🤖 AI Summary
Singing Voice Synthesis (SVS) requires precise modeling of pitch, duration, and phonetic articulation; however, existing diffusion-based approaches often introduce audible artifacts that degrade naturalness. To address this, we propose an end-to-end waveform-space conditional diffusion model, eliminating the distortion-prone two-stage architecture. Our key contributions are: (1) a reference-guided dual-branch U-Net, incorporating a parallel low-frequency upsampling branch to enhance acoustic detail reconstruction; and (2) replacing the reference audio with degraded ground-truth audio during training to mitigate temporal misalignment, thereby significantly improving pitch contour fidelity and long-range spectral dependency capture.
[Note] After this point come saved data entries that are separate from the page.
import Summits.BirchSwinnertonDyer.BirchSwinnertonDyer.Theses.UniversalToricDescent
import Summits.BirchSwinnertonDyer.BirchSwinnertonDyer.Theorems.UniversalToricDescentTwinAlgMuZeroAtThreeOfBetaRoadParam
import Summits.BirchSwinnertonDyer.BirchSwinnertonDyer.Theorems.UniversalToricDescentAcDualMuZeroCriterion
import Summits.BirchSwinnertonDyer.BirchSwinnertonDyer.Theorems.UniversalToricDescentResidualLinkOfLayerCount
import Summits.BirchSwinnertonDyer.BirchSwinnertonDyer.Theorems.UniversalToricDescentStrictPlaceNoPTorsion
import Literature.NumberTheory.EllipticCurves.KatoFineSelmerDual
import HarnessLib

/-!
# Crux r205 `TwinAlgMuZeroAtThree` (stmt-BirchSwinnertonDyer-24737) — node `dihedral-parity-squeeze` (crux-ideate g14, 2026-08-31)

**THE MOVE (count the `μ`-summands mod 2; the dihedral involution makes the Cassels–Tate form alternating).**
Write `Λ = ℤ₃⟦T⟧` (anticyclotomic, `ι : γ ↦ γ⁻¹`, `τ` = complex conjugation, `τγτ = γ⁻¹`), `Ω = Λ/3 = 𝔽₃⟦T⟧`, and in bucket B
(multiplicative, très ramifié at `3`, so Greenberg's ordinary condition above `𝔭 ∣ 3` IS the Kummer condition, residually of
`Ω`-corank one) let `X = X_Gr(E′/K_∞)` be the dual of the classical Selmer group `Sel(K_∞, E′[3^∞]) = lim Sel(E′/K_n)`.  Three integers:
`r = rank_Λ X`;  `s₀ = #{μ-summands Λ/3^k of X}`;  `s_Gr = r + s₀` = the `Ω`-corank of `Sel(K_∞, E′[3])`, i.e. the GROWTH RATE
`dim_{𝔽₃} Sel₃(E′/K_n) = s_Gr · 3ⁿ + O(1)` of the residual Selmer groups of the layers (the tree's `selmerTorsionOver`).

  (P) SQUARE AT (3).  Localise at the height-one prime `(3)`: `Λ_(3)` is a DVR with uniformiser `3`, `2 ∈ Λ_(3)^×`, and
      `(X_tors)_(3) = ⊕ Λ_(3)/3^{k_i}` has finite length.  Nekovář's `Λ`-adic generalised Cassels–Tate pairing (Flach's at finite
      level) is `ι`-sesquilinear, skew-Hermitian, perfect on `X_tors` modulo pseudo-null (= finite, killed by `⊗ Λ_(3)`), and
      `Gal(K_∞/ℚ)`-equivariant: `CT(τx, τy) = ι CT(x, y)`.  The TWIST `B(x, y) := CT(x, τy)` is then `Λ_(3)`-BILINEAR (τ is `ι`-semilinear,
      cancelling the sesquilinearity), perfect, antisymmetric, hence alternating (`2` a unit), hence `(X_tors)_(3) ≅ M ⊕ M`:  `s₀` is EVEN
      (and `μ(X)` is even).  Skew-Hermitian ALONE does not do this (`Λ_(3)/3^k` with the form `a/3^k`, `ι(a) = −a`, is perfect
      skew-Hermitian of length one — but admits no compatible `τ`): the cyclotomic tower, which has no `τ`, allows odd `μ` (11a1, `p = 5`);
      the dihedral tower does not.  Finite-level shape = Howard's H.4 (`T* ≅ Tw(T)`, `𝓕* = 𝓕^τ`) and Thm. 1.4.2 `H¹_𝓕 ≅ R^ε ⊕ M ⊕ M`, typed
      cite-only in the tree (`Literature.NumberTheory.GaloisCohomology.Howard2004.CasselsTateSkewPairing`; kernel parity forms
      `…CasselsTateSkewPairingParityFormProofs.even_length_torsionLayer_of_linearEquiv_prod_prod`). [cite: Nekovar2006, §10.2–§10.5, 10.7.15]
      [cite: Flach1990, Thm. 1–2] [cite: Howard2004HeegnerKolyvagin, Prop. 1.4.1, Thm. 1.4.2, H.4]
  (R) RANK PARITY.  `r` is ODD: `3`-parity for `E′/K` (`cork Sel_{3^∞}(E′/K) ≡ r_an(E′) + r_an(E′^{d_K}) = ord_{s=1} L(E′/K, s) ≡ 1`, sign `−1`
      by the Heegner hypothesis) [cite: DokchitserDokchitserAnnals2010, Thm. 1.2 (p-parity for all E/ℚ)] and the bottom-to-`Λ` transfer
      `cork Sel(E′/K) ≡ rank_Λ X (mod 2)` = the SAME square at the height-one prime `(T)` plus `τ`-PAIRED control defects (the
      exceptional-zero defect of a split-multiplicative `3` occurs at `𝔭` AND at `𝔭′ = τ𝔭`) [cite: Nekovar2006, 10.7.15(iii), 10.7.17, 10.7.19]
      [cite: MatarNekovar2019, Prop. 3.2(1) (good ordinary there)] [cite: MazurRubin2007, Thm. 3.1 (good ordinary, (Tam), (Zero) there)].
      In particular `r ≥ 1` comes for free (no Cornut–Vatsal, no Kolyvagin).
  (P) ∧ (R) ⟹ ODD‴: `s_Gr` is ODD.
  (D) THE τ-POITOU–TATE DICHOTOMY (pure `Ω`-corank algebra; all `Ω`-torsion in sight is finite because `E′(K_{∞,w})[3] = 0`):
      `G = H¹(K_Σ/K_∞, E′[3])` has corank `2 + h²`; the image `𝓘` of `G` in `⊕_{v∈Σ} H¹(K_{∞,v}, E′[3])` has corank EXACTLY `2`
      (Poitou–Tate: the image over `K_n` is maximal isotropic, `dim = ½ · (4·3ⁿ + O(1))`); `s_fine = h²`;
      `s_(∅,0) = s_fine + a` with `a = corank(𝓘 ∩ L_𝔭) = corank(𝓘 ∩ L_𝔭′)` (τ) so `a ≤ 1`;  `s_Gr = s_fine + corank(𝓘 ∩ (ℓ ⊕ τℓ))`,
      `ℓ ⊂ L_𝔭` the toric (Kummer) line.  If `a = 1` then `𝓘 ≈ 𝓐 ⊕ τ𝓐` with `𝓐 ⊂ L_𝔭` of corank one, and
      `corank(𝓘 ∩ (ℓ ⊕ τℓ)) = 2 · corank(𝓐 ∩ ℓ)` is EVEN.  Hence:   `s_Gr − s_fine` odd  ⟹  `a = 0`  ⟹  `s_(∅,0) = s_fine`.
  With FINE‴ (`s_fine = 0`) and ODD‴:  `Sel_(∅,0)(K_∞, E′[3^∞])[3]` is finite ⟹ (route receptacle) `X_(∅,0)` is `Λ`-torsion with `μ = 0` = crux_B.

So in bucket B the crux is cut as   crux_B ⟸ FINE‴ ∧ ODD‴ ∧ CUT‴ :
* FINE‴ `FineSelmerThreeTorsionFiniteAtThree` — verbatim the g8/g9 piece.  TAG: WEAKER than the crux (PROVED here: `fine_of_crux`) ·
  INSTRUMENTABLE per twin · class-wide IDEA-NEEDED (anticyclotomic Coates–Sujatha A at `3`; equivalently the residual `H²`-rate
  `h² = 0`, see (D)). [cite: CoatesSujatha2005, Conj. A] [cite: Matar2018, Conj. B, Thm. 4.1]
* ODD‴ `SelmerLayerGrowthOddMultAtThree` — «`#Sel₃(E′/K_n) = 3^{s·3ⁿ + O(1)}` with `s` ODD» (bucket B).  TAG: WEAKER than row 18's
  GR1‴ ∧ (G⁰)‴ (PROVED here: `layerGrowthOdd_of_growthLeOne_of_corankPos`, `s = 1`), hence than everything those are weaker than
  (K1‴ ∧ K2a‴ of `beta-road`); UNDECIDED; ENGINE NEW for this crux and Euler-system-free: (P) + (R) above — no Kolyvagin system, no
  `p`-adic `L`-function, no local indivisibility, no Cornut–Vatsal.  Leaf ATTACKABLE (size L: port Nekovář's ch. 10 duality + the
  DVR symplectic lemma to `p = 3 ∥ N′`; the printed parity theorems assume good ordinary reduction, `3 ∤ c_q` and no exceptional zero)
  · INSTRUMENTABLE per twin (`dim Sel₃(E′/K)`, `dim Sel₃(E′/K₁)` mod 2 by descent).
* CUT‴ `ResidualFiniteOfOddGrowthMultAtThree` — per instance: fine `3`-torsion finite → odd growth → `Sel_(∅,0)[3]` finite (bucket B).
  TAG: UNDECIDED (implied by row 18's RANK‴ ∧ LINK‴ with (G⁰)‴, themselves open) · leaf ATTACKABLE (size M): the dichotomy (D) over
  the landed bricks `…TwoSidedLayerCountPT`, `…ResidualLayerControl`, `…ResidualLinkTransport`, `…LayerSelmerInjection`,
  `…StrictPlaceNoPTorsion`, `…TowerNoPTorsion`; the one new step is the direct-sum count `(𝓐 ⊕ τ𝓐) ∩ (ℓ ⊕ τℓ)`.
  [cite: Castella2017HeegnerBeilinsonFlach, App. A (A.4)–(A.7) (shape)] [cite: GreenbergLNM1716, §1, §3]
* C₀′ `TwinAlgMuZeroAtThreeGoodSSOfParam` BY NAME (`stub_goodSS` of `beta-road` v19).  In C₀ (`a₃ = 0`) (P), (R), (D) hold verbatim for
  the `±`/signed corank-one conditions once these have control along the tower; with the plain Kummer condition (`Ω`-corank 2 above `𝔭`)
  (D) is empty — IDEA-NEEDED (rows `height-two-newton-signed-beta`, `signed_howard_half`).  Remark (not typed, costume-prone): the same
  τ-twist applied to the pairing between `X_(∅,0)` and `X_(0,∅)` (EXACT local duality at `𝔭, 𝔭′`, any reduction type) makes
  `#{μ-summands of X_(∅,0)}` even in BOTH buckets, so crux ⟸ FINE‴ ∧ TORS(∅,0) everywhere.

**Composition** `TwinAlgMuZeroAtThree_of : FINE‴ → ODD‴ → CUT‴ → C₀′ → crux` — kernel-checked, concludes the crux BY NAME; bucket B through
the route receptacle `isTorsion_and_exists_generator_of_finite_pTorsion`; `sorry` ONLY inside the four `stub_*`.
**What the node buys (honest).**  Net in bucket B, given the algebraic CUT‴ and the parity engine ODD‴:  crux_B ⟺ FINE‴  (⟹ is
`fine_of_crux`).  Versus `beta-road`: K1‴ and K2a‴ both deleted.  Versus row 18 `tau-corank-link` (FINE‴ ∧ (G⁰)‴ ∧ GR1‴): the two growth
BOUNDS `1 ≤ s_Gr ≤ 1` (Cornut–Vatsal port; residual Kolyvagin / Matar–Nekovář, which needs `y_K ∉ 3E′(K)`) are replaced by ONE parity
`s_Gr` odd, whose engine works for every index `t = [E′(K) : ℤy_K]₃` — the `t ≥ 1` pairs on which GR1‴ had no engine.  Versus row 21
(`universal-norm-defect`: parity of the radical `U` via derived heights at `(T)`): the parity here lives at the prime `(3)`, is read on the
Greenberg module (not on `X_(∅,0)`, where it would be costume under FINE‴), and needs no heights.
**Disproof used** (`Disproof.lean`, no kill): honours `twinAlgMuZeroAtThree_false_without_heegner` — Heegner is load-bearing through the SIGN
in (R) (in the definite near-miss 15a1/`ℚ(√−23)` the rank `r` is even and (D) concludes nothing); surjectivity of `ρ̄₃` is consumed as
`E′(K_∞)[3] = 0` (finite `Ω`-torsion in (D), Kummer injectivity for the layer counts); the bucket guard selects the toric line `ℓ`; `Odd d_K` is
not load-bearing (consistent with `Negative/GuardCuts.lean`).  Negatives 24881/15532 are not instances of any stub.
-/

noncomputable section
Evaluated on the Opencpop dataset, our method achieves state-of-the-art performance in both objective metrics (e.g., MCD, F0 RMSE) and subjective listening tests (MOS), demonstrating reduced artificial artifacts, enhanced naturalness, and greater expressiveness. Ablation studies confirm the effectiveness of each proposed component.
📝 Abstract
Singing voice synthesis (SVS) aims to generate expressive and high-quality vocals from musical scores, requiring precise modeling of pitch, duration, and articulation. While diffusion-based models have achieved remarkable success in image and video generation, their application to SVS remains challenging due to the complex acoustic and musical characteristics of singing, often resulting in artifacts that degrade naturalness. In this work, we propose SmoothSinger, a conditional diffusion model designed to synthesize high quality and natural singing voices. Unlike prior methods that depend on vocoders as a final stage and often introduce distortion, SmoothSinger refines low-quality synthesized audio directly in a unified framework, mitigating the degradation associated with two-stage pipelines. The model adopts a reference-guided dual-branch architecture, using low-quality audio from any baseline system as a reference to guide the denoising process, enabling more expressive and context-aware synthesis. Furthermore, it enhances the conventional U-Net with a parallel low-frequency upsampling path, allowing the model to better capture pitch contours and long term spectral dependencies. To improve alignment during training, we replace reference audio with degraded ground truth audio, addressing temporal mismatch between reference and target signals. Experiments on the Opencpop dataset, a large-scale Chinese singing corpus, demonstrate that SmoothSinger achieves state-of-the-art results in both objective and subjective evaluations. Extensive ablation studies confirm its effectiveness in reducing artifacts and improving the naturalness of synthesized voices.